WHAT IS EXPECTED
In the records below, begin at the line containing "nlinarith [norm_nonneg (vModel" and end at the line containing "omit [InnerProductSpace ℂ H] he in"; quote every line in that span exactly, including both boundary lines, and no others.

(Collected data entries)

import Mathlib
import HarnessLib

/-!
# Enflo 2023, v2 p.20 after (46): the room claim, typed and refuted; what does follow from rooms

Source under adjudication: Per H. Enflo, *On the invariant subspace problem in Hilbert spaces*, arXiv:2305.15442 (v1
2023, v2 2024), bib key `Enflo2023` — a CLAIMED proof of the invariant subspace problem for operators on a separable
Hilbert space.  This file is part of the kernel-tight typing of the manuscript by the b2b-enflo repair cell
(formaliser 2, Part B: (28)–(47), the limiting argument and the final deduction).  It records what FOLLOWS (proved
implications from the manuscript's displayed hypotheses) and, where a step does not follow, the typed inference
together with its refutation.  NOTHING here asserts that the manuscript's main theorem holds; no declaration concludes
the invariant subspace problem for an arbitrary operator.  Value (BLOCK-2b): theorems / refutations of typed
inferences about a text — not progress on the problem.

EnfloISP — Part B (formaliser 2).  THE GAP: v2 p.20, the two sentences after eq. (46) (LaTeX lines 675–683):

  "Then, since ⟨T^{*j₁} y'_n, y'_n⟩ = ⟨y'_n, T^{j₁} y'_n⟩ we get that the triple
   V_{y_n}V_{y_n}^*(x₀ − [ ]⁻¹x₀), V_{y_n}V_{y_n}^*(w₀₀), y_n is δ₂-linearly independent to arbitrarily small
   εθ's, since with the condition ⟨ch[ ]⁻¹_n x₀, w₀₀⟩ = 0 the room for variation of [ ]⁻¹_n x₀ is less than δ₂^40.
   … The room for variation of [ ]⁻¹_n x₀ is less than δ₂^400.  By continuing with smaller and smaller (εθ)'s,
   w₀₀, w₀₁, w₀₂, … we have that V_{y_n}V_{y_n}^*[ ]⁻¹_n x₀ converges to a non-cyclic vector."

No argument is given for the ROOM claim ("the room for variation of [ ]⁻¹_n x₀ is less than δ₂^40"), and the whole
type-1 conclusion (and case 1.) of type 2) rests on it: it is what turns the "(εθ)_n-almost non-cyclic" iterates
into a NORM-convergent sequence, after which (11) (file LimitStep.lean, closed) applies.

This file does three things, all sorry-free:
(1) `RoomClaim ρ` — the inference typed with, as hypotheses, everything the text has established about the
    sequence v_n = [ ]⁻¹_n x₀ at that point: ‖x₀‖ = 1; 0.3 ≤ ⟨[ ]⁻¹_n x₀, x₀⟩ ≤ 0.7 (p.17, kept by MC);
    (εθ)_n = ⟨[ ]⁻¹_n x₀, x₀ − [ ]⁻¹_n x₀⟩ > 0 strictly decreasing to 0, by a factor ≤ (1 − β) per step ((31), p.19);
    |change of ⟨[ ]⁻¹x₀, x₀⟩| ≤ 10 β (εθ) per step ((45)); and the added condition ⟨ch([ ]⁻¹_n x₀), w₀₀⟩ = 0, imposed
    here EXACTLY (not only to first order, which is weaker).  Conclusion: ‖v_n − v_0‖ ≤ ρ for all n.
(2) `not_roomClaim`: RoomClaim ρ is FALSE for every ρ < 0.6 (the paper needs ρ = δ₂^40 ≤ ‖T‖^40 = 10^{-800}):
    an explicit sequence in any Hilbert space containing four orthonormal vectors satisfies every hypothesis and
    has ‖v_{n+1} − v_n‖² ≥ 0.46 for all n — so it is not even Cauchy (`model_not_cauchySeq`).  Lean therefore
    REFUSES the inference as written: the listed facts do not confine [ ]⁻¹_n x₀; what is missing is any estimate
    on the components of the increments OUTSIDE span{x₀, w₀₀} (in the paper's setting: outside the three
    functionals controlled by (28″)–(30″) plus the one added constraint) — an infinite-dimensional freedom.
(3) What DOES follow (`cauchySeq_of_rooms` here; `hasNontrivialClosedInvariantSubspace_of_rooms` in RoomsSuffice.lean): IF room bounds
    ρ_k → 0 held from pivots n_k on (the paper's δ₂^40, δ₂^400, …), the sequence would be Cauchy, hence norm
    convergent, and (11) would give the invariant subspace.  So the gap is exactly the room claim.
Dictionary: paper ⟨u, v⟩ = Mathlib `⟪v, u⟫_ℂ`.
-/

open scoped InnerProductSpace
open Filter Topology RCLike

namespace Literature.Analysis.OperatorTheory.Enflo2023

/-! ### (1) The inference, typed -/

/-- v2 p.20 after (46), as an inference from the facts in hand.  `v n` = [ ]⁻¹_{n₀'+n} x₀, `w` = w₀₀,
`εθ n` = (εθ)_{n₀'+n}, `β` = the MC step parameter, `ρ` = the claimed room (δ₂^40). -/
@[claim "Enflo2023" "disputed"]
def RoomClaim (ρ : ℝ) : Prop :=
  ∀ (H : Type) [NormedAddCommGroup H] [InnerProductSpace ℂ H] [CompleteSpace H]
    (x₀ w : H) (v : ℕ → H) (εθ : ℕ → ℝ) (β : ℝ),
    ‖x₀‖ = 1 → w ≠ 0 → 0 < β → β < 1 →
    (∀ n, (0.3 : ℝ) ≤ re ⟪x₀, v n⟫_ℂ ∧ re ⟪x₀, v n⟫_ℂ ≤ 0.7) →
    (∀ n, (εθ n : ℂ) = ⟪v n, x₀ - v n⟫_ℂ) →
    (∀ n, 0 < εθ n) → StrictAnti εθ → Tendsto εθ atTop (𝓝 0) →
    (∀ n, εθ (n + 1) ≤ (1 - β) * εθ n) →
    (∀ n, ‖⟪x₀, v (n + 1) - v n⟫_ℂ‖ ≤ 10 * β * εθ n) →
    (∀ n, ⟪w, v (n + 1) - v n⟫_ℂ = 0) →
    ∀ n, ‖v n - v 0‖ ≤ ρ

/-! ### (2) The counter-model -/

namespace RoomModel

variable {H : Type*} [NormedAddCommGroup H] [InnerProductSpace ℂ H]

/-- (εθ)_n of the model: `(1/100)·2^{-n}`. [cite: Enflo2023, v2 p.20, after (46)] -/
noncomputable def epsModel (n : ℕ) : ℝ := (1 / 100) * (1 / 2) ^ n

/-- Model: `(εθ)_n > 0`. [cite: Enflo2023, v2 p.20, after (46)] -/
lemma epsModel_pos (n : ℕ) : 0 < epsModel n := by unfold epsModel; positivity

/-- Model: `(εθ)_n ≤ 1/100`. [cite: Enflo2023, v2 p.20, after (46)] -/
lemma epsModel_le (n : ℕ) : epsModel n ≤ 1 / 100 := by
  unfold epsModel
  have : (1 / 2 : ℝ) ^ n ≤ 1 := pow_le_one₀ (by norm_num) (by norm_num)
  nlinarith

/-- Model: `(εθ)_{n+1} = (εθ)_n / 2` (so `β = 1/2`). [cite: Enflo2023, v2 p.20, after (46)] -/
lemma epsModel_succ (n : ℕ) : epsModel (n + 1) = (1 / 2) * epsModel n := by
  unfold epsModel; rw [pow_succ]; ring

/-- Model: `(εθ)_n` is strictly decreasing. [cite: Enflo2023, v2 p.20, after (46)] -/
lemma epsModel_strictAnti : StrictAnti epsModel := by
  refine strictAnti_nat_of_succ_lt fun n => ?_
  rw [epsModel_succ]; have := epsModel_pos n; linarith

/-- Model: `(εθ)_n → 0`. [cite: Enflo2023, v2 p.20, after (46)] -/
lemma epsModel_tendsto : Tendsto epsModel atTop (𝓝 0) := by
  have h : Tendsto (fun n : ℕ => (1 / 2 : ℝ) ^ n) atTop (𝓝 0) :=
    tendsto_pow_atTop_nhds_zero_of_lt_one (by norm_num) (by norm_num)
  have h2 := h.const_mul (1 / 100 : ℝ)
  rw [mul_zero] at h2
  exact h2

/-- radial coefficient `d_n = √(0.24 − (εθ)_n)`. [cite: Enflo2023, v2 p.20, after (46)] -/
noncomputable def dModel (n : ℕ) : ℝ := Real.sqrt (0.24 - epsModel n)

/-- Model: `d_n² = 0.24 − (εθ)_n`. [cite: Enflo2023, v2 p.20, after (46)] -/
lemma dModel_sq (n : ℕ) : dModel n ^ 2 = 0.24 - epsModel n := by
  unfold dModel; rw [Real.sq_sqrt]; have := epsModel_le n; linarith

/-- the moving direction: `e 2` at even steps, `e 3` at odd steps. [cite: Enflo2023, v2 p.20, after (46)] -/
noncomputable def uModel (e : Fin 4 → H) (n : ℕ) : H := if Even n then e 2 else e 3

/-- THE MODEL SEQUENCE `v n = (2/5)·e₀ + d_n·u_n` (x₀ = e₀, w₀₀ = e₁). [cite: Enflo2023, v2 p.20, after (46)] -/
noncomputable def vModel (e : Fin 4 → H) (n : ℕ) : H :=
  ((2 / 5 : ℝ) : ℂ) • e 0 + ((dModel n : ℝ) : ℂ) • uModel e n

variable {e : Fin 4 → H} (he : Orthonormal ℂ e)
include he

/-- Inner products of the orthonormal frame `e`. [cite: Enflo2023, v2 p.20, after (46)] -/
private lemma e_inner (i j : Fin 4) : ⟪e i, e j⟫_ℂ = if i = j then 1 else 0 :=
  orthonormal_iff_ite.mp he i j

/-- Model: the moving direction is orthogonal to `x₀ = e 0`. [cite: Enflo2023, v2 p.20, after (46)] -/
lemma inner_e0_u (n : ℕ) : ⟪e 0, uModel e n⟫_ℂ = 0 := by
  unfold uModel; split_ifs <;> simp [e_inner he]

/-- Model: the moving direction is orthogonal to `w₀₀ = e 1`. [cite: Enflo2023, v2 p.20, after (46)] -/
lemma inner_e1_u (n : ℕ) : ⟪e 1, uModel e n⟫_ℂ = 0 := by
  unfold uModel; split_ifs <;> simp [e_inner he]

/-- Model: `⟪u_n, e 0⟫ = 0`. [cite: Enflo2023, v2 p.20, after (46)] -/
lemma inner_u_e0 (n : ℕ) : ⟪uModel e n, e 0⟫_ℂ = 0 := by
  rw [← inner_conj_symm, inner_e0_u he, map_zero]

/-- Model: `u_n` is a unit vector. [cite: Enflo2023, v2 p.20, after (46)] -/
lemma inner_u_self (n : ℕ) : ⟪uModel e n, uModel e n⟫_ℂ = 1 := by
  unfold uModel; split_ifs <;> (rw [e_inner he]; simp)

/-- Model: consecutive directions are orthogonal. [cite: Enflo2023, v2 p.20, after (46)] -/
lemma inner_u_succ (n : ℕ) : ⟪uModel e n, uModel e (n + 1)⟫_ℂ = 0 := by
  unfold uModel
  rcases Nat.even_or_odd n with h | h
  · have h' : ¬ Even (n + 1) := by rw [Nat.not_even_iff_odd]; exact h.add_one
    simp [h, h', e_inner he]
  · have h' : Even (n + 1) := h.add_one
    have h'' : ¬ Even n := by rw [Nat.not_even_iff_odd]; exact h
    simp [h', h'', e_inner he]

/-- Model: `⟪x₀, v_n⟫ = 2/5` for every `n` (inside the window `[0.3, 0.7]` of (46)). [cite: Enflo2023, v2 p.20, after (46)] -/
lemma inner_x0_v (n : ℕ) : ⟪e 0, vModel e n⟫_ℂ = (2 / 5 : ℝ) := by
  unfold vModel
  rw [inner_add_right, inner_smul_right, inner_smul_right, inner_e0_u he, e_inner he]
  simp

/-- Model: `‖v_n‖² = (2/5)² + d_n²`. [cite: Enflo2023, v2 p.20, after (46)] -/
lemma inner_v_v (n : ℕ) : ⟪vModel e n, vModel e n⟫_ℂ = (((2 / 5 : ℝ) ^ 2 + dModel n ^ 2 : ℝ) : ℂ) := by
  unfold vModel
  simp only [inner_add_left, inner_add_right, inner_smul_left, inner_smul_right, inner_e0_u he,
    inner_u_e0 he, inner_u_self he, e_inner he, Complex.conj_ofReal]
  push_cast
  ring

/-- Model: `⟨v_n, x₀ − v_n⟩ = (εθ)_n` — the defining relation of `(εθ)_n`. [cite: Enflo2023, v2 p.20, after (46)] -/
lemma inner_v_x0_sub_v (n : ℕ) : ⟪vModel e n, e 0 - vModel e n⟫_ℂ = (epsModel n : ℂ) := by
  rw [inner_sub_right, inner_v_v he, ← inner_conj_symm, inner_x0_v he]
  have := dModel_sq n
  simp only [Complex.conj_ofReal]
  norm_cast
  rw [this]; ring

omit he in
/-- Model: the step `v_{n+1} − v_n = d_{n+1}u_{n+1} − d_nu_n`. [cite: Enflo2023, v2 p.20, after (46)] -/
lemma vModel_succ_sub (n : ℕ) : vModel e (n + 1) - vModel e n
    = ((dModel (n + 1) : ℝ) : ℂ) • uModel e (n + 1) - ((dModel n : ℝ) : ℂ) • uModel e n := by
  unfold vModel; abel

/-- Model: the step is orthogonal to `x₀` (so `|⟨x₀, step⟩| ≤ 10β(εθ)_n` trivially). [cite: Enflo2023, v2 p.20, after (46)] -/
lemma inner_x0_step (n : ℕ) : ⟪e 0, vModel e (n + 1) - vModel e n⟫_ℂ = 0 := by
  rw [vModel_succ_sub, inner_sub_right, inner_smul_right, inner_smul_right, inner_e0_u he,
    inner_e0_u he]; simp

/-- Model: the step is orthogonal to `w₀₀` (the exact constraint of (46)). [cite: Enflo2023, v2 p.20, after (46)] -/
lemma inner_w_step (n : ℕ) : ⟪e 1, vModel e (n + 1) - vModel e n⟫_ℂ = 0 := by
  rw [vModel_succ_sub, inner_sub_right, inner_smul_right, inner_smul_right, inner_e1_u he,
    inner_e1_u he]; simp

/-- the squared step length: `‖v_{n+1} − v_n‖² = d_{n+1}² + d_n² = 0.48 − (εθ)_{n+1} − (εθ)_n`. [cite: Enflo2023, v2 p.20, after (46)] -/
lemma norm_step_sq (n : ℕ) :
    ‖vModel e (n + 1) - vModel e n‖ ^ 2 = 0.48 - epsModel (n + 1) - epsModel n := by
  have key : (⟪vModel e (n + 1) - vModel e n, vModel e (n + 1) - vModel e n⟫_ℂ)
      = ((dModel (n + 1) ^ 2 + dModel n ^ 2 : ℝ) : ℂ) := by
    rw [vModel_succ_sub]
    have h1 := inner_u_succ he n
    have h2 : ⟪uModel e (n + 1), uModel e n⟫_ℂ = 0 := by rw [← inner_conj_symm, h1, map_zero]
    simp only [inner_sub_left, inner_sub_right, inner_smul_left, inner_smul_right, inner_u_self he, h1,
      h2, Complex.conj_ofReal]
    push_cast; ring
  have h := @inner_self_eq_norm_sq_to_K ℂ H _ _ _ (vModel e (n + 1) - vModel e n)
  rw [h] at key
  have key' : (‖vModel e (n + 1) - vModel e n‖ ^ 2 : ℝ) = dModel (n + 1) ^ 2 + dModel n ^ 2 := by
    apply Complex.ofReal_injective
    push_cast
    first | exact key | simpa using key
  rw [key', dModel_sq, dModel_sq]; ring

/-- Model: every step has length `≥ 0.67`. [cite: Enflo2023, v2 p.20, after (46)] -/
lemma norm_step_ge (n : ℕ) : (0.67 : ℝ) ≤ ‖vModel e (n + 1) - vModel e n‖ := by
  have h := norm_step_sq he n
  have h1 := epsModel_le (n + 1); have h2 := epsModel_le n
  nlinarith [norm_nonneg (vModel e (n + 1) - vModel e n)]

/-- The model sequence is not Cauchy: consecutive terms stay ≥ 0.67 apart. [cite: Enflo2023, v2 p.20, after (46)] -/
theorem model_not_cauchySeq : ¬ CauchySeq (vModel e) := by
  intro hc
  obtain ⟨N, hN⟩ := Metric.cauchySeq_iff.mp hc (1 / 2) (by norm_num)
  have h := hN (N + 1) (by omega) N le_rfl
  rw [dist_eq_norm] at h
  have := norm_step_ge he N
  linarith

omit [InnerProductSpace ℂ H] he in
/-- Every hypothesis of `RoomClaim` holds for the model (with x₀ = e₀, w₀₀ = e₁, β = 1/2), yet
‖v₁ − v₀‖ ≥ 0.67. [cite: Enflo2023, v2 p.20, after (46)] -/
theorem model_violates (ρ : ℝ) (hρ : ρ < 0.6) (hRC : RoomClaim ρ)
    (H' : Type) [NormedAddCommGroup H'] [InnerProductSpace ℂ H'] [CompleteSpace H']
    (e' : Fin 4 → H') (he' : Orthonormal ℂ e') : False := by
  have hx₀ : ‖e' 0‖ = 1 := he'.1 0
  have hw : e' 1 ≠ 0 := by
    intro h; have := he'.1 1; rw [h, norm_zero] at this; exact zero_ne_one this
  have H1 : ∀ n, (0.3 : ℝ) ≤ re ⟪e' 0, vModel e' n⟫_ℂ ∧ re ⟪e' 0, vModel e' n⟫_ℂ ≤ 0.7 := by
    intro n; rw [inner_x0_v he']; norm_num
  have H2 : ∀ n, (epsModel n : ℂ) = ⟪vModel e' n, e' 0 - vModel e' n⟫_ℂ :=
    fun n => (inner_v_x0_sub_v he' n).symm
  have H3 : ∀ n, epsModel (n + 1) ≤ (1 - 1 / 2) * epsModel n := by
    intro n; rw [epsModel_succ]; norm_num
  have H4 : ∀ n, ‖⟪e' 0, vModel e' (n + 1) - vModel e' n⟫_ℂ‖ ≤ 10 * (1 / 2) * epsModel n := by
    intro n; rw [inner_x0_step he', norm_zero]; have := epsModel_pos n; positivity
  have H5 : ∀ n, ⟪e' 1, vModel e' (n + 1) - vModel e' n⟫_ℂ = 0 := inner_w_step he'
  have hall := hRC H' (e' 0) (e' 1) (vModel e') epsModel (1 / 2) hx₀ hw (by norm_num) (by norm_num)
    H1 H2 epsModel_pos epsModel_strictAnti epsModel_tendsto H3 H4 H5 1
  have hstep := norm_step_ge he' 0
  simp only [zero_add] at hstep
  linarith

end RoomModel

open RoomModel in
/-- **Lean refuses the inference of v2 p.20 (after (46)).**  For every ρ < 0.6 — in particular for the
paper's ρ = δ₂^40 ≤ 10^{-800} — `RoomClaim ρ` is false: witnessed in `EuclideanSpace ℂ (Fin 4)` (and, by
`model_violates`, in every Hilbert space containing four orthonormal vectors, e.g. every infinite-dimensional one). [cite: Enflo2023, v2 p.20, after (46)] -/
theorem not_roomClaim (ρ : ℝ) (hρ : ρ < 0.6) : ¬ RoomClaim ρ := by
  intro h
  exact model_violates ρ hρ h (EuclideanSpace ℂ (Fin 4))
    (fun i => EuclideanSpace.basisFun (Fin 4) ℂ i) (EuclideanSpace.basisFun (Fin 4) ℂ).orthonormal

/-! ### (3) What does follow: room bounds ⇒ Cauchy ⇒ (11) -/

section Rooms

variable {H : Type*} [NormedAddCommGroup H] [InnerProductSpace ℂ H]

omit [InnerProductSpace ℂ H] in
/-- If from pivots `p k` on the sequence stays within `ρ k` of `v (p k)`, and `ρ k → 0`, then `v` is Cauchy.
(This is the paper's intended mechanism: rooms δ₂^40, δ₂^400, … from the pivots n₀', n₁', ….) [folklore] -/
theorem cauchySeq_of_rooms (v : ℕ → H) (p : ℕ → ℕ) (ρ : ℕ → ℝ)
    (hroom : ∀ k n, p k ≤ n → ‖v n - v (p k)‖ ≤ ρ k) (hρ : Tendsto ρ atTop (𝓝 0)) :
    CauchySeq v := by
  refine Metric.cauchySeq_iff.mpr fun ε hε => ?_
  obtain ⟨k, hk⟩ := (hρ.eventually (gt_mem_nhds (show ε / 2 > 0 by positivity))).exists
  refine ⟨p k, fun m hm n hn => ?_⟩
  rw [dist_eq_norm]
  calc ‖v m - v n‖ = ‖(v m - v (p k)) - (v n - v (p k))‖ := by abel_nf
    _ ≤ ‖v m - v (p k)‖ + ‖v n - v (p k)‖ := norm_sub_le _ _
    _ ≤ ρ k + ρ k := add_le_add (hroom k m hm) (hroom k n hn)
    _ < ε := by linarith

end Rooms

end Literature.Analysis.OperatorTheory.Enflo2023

WRITTEN ANSWER
  nlinarith [norm_nonneg (vModel e (n + 1) - vModel e n)]

/-- The model sequence is not Cauchy: consecutive terms stay ≥ 0.67 apart. [cite: Enflo2023, v2 p.20, after (46)] -/
theorem model_not_cauchySeq : ¬ CauchySeq (vModel e) := by
  intro hc
  obtain ⟨N, hN⟩ := Metric.cauchySeq_iff.mp hc (1 / 2) (by norm_num)
  have h := hN (N + 1) (by omega) N le_rfl
  rw [dist_eq_norm] at h
  have := norm_step_ge he N
  linarith

omit [InnerProductSpace ℂ H] he in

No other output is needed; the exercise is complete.